In a joint statement issued by the Tamil delegation on the concluding day of Phase I of the Thimpu talks on the 13th of July 1985, four cardinal principles were listed as a must for a meaningful solution to the ethnic conflict.

Recognition of the Tamils of Sri Lanka as a nation, recognition of the existence of an identified homeland for the Tamils in Sri Lanka, recognition of the right of self determination of the Tamil nation, and recognition of the right to citizenship and the fundamental right of all Tamils in Sri Lanka.

The Action Group of Tamils in Colombo (AGOTIC) in a press statement has criticized the present peace initiative by the PA government. The statement says the present lame attempts to search only for a system of government to assuage Tamil concerns, whilst persisting with Buddhism as the foremost religion makes a mockery even of this lame exercise. AGOTIC asserts that therefore it becomes imperative in the first instance to rally round the Four Principles put forward at Thimpu in August 1985.

An Academic, Nadesan Satyendra, in a subsequent paper presented on the Thimpu Negotiations states the talks represented a watershed in the Tamil national struggle for more reasons than one.

Firstly, the recognition accorded to the representatives of the militant movement by both the Sri Lankan government and the Indian government and the open participation of those representatives at negotiations with the accredited representatives of the Sri Lanka government, secured the legitimization of the armed struggle of the Tamil people in an international frame.

Secondly, the Thimpu Declaration, made by the Tamil delegation at Thimpu, served to crystalize the central issues of the struggle and thereby also served as mobilizing platform for the conflict.

The Tamil delegation at Thimpu which included the LTTE, walked out of the talks on the 17th of August 1985, accusing the Sri Lankan Government of acting in violation of the ceasefire agreements which constituted the fundamental basis for the Thimpu talks. The Tamil delegation at the time said Sri Lankan security force personnel had run amok in Vavuniya and elsewhere killing more than two hundred Tamil civilians.

LTTE Leader Velupillai Prabhakaran later rejected a proposed devolution of power which he said was extremely limited and failed to meet the legitimate political aspirations of the Tamil people.

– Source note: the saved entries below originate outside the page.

import Literature.AlgebraicGeometry.Limits.GenericFibreSpread
import Literature.RingTheory.Flat.GenericFreeness
import Mathlib.RingTheory.Nilpotent.Lemmas
import Mathlib.RingTheory.Ideal.Maximal
import Mathlib.RingTheory.Localization.BaseChange
import Mathlib.RingTheory.Localization.Away.Basic
import Mathlib.RingTheory.Localization.Away.AdjoinRoot
import Mathlib.RingTheory.Localization.Ideal
import Mathlib.RingTheory.Nilpotent.Basic
import Mathlib.RingTheory.FinitePresentation
import Mathlib.RingTheory.TensorProduct.Basic
import Mathlib.RingTheory.TensorProduct.Quotient
import Mathlib.RingTheory.TensorProduct.MvPolynomial
import Mathlib.RingTheory.Polynomial.Quotient
import Mathlib.RingTheory.Flat.Localization
import Mathlib.Algebra.Module.Projective
import Mathlib.Algebra.Exact.Basic
import Mathlib.LinearAlgebra.TensorProduct.RightExactness
import Mathlib.AlgebraicGeometry.Pullbacks
import HarnessLib

/-!
# Spreading out from the generic point: a non-integral generic fibre has non-integral neighbours

Topic: `Literature/AlgebraicGeometry/Limits` (EGA IV₃ §§8–9, 12, "spreading out"; continues
`GenericFibreSpread.lean`). For a family of affine schemes of finite type over a Noetherian
integral base `Spec B` with fraction field `K` — an algebra `R` of finite type over `B`, with
generic fibre ring `K ⊗_B R` and fibre rings `k ⊗_B R` at the field-valued points `B → k` — we
PROVE:

  **if the generic fibre `K ⊗_B R` is not an integral domain, then there is `b ≠ 0` in `B` such
  that no fibre `k ⊗_B R` at a field-valued point of `D(b)` is an integral domain**
  (`exists_forall_not_isDomain_tensor`), and the same for the zero schemes `V(J) ⊆ 𝔸ⁿ` of an
  ideal `J ⊆ B[x₁, …, xₙ]` and their fibres `k[x]/(J·k[x])`
  (`exists_forall_not_isDomain_mvPolynomial`, via `tensorQuotientMvPolynomialEquiv :
  k ⊗_B (B[x]/J) ≃ₐ[k] k[x]/(J·k[x])`).

This is the "Case B" input of the spreading-out step `SpreadsShapedFromGenericPoint` of
`Literature/AlgebraicGeometry/Resolution/CanonicalResolutionSpread.lean` (there the shape clause
of a resolution is conditional on the INTEGRALITY of the fibre `V(S_k)`; when the generic zero
scheme is not integral, no nearby fibre is, and the clause is vacuous).

Proof. Write every element of `K ⊗_B R` as a unit multiple of some `1 ⊗ r`
(`exists_mul_eq_one_tmul`; `K ⊗_B R` is the localisation of `R` at `B ∖ 0`, Mathlib
`IsLocalization.tensorProduct_isLocalizedModule`), and note `1 ⊗ r = 0 ↔ b·r = 0` for some
`b ≠ 0` (`one_tmul_eq_zero_iff`), a relation which persists in every fibre over `D(b)`
(`one_tmul_eq_zero_of_smul_eq_zero`). Three cases:
* `K ⊗_B R = 0`: then `b · 1_R = 0`, `b ≠ 0`, and all fibres over `D(b)` vanish.
* zero-divisors `(1 ⊗ r)(1 ⊗ s) = 0` with `1 ⊗ r`, `1 ⊗ s` NOT nilpotent: non-nilpotency spreads
  (`exists_forall_not_isNilpotent_one_tmul`): a prime of `R` over `(0)` avoiding `r` is a point of
  the generic fibre of `Spec R[1/r] → Spec B`, so by CHEVALLEY (`exists_basicOpen_subset_range`,
  `GenericFibreSpread.lean`) all fibres of `Spec R[1/r]` over some `D(b)` are non-empty, i.e.
  `k ⊗_B R[1/r] ≠ 0`, where `1 ⊗ r` becomes a unit — so `1 ⊗ r` is not nilpotent in `k ⊗_B R`.
* a non-zero NILPOTENT `1 ⊗ r` (non-reduced generic fibre): non-vanishing spreads
  (`exists_forall_one_tmul_ne_zero`) — this needs flatness: by GENERIC FREENESS (the tree's named
  fact `GortzWedhorn2020_10_83`, Görtz–Wedhorn I Thm. 10.83, applied to the `R`-module `R/(r)`)
  the sequence `0 → R/Ann(r) —·r→ R → R/(r) → 0` splits over `B[1/b₁]`, so
  `k ⊗ R/Ann(r) → k ⊗ R` stays injective over `D(b₁)` (`lTensor_injective_of_free_localizedModule`),
  and `k ⊗_B R/Ann(r) ≠ 0` over some `D(b₂)` by Chevalley again (`exists_forall_nontrivial_tensor`,
  using a prime of `R/Ann(r)` over `(0)`, which exists because `Ann(r)` misses `B ∖ 0`).

## Main statements (all PROVED; the generic freeness fact enters as a hypothesis `hGF`)

* `exists_mul_eq_one_tmul`, `one_tmul_eq_zero_iff`, `one_tmul_eq_zero_of_smul_eq_zero`;
* `locallyOfFinitePresentation_specMap_algebraMap`, `nontrivial_of_nonempty_spec`,
  `exists_forall_nontrivial_tensor`, `exists_forall_not_isNilpotent_one_tmul`;
* `lTensor_injective_of_free_localizedModule`, `exists_forall_one_tmul_ne_zero`;
* `isUnit_algebraMap_tmul_one`, `exists_prime_notMem_of_not_isNilpotent`,
  **`exists_forall_not_isDomain_tensor`**;
* `map_includeRight_map_algebraTensorAlgEquiv`, `tensorQuotientMvPolynomialEquiv` (DEFINITION,
  the fibre rings of `V(J) → Spec B`), **`exists_forall_not_isDomain_mvPolynomial`**.

## References

* A. Grothendieck, J. Dieudonné, EGA IV₂ (1965) 6.9.1–6.9.2 (generic flatness/freeness), IV₃
  (1966) 9.7.7, 12.1.1 (constructibility of properties of fibres).
* U. Görtz, T. Wedhorn, *Algebraic Geometry I: Schemes*, 2nd ed. (2020), Thm. 10.83 (generic
  freeness), Thm. 10.84/Cor. 10.85 (generic flatness) — through
  `Literature/RingTheory/Flat/GenericFreeness.lean`. [GortzWedhorn2020]
* The Stacks Project, Tags 054K (Chevalley), 051R (generic freeness).
-/

noncomputable section

universe u

open CategoryTheory CategoryTheory.Limits AlgebraicGeometry TopologicalSpace Topology
  PrimeSpectrum TensorProduct

namespace Literature.AlgebraicGeometry.Limits

section Generic

variable {B : Type u} [CommRing B] [IsDomain B] (K : Type u) [Field K] [Algebra B K]
  [IsFractionRing B K] {R : Type u} [CommRing R] [Algebra B R]

/-- **Clearing denominators in the generic fibre**: every element of `K ⊗_B R` is a unit
multiple of an element of `R`: `(b ⊗ 1) · x = 1 ⊗ r` for some `b ≠ 0` (`K ⊗_B R` is the
localisation of `R` at the non-zero elements of `B`). [folklore] -/
theorem exists_mul_eq_one_tmul (x : K ⊗[B] R) :
    ∃ b : B, b ≠ 0 ∧ ∃ r : R, algebraMap B K b ⊗ₜ[B] (1 : R) * x = 1 ⊗ₜ[B] r := by
  obtain ⟨⟨r, s⟩, h⟩ := IsLocalizedModule.surj (nonZeroDivisors B) (TensorProduct.mk B K R 1) x
  refine ⟨s, nonZeroDivisors.ne_zero s.2, r, ?_⟩
  have h' : (s : B) • x = (1 : K) ⊗ₜ[B] r := by simpa [Submonoid.smul_def] using h
  rw [← h', Algebra.smul_def, Algebra.TensorProduct.algebraMap_apply]

/-- **The kernel of `R → K ⊗_B R`**: `1 ⊗ r = 0` iff `b · r = 0` for some `b ≠ 0`. [folklore] -/
theorem one_tmul_eq_zero_iff (r : R) :
    (1 : K) ⊗ₜ[B] r = 0 ↔ ∃ b : B, b ≠ 0 ∧ b • r = 0 := by
  have h := IsLocalizedModule.eq_zero_iff (nonZeroDivisors B) (TensorProduct.mk B K R 1) (m := r)
  simp only [TensorProduct.mk_apply] at h
  rw [h]
  constructor
  · rintro ⟨s, hs⟩
    exact ⟨s, nonZeroDivisors.ne_zero s.2, hs⟩
  · rintro ⟨b, hb, hbr⟩
    exact ⟨⟨b, mem_nonZeroDivisors_of_ne_zero hb⟩, hbr⟩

The 13th Amendment, the LTTE say, confers dictatorial powers on the President, while the entire Provincial administration of the Island is subject to the dictates of the Centre. President J. R. Jayewardene was accused at the time of abusing emergency powers and continuing a regime of repression against the Tamil people. The Indo-Lanka Accord instead of promoting peace in Sri Lanka’s north and east brought war.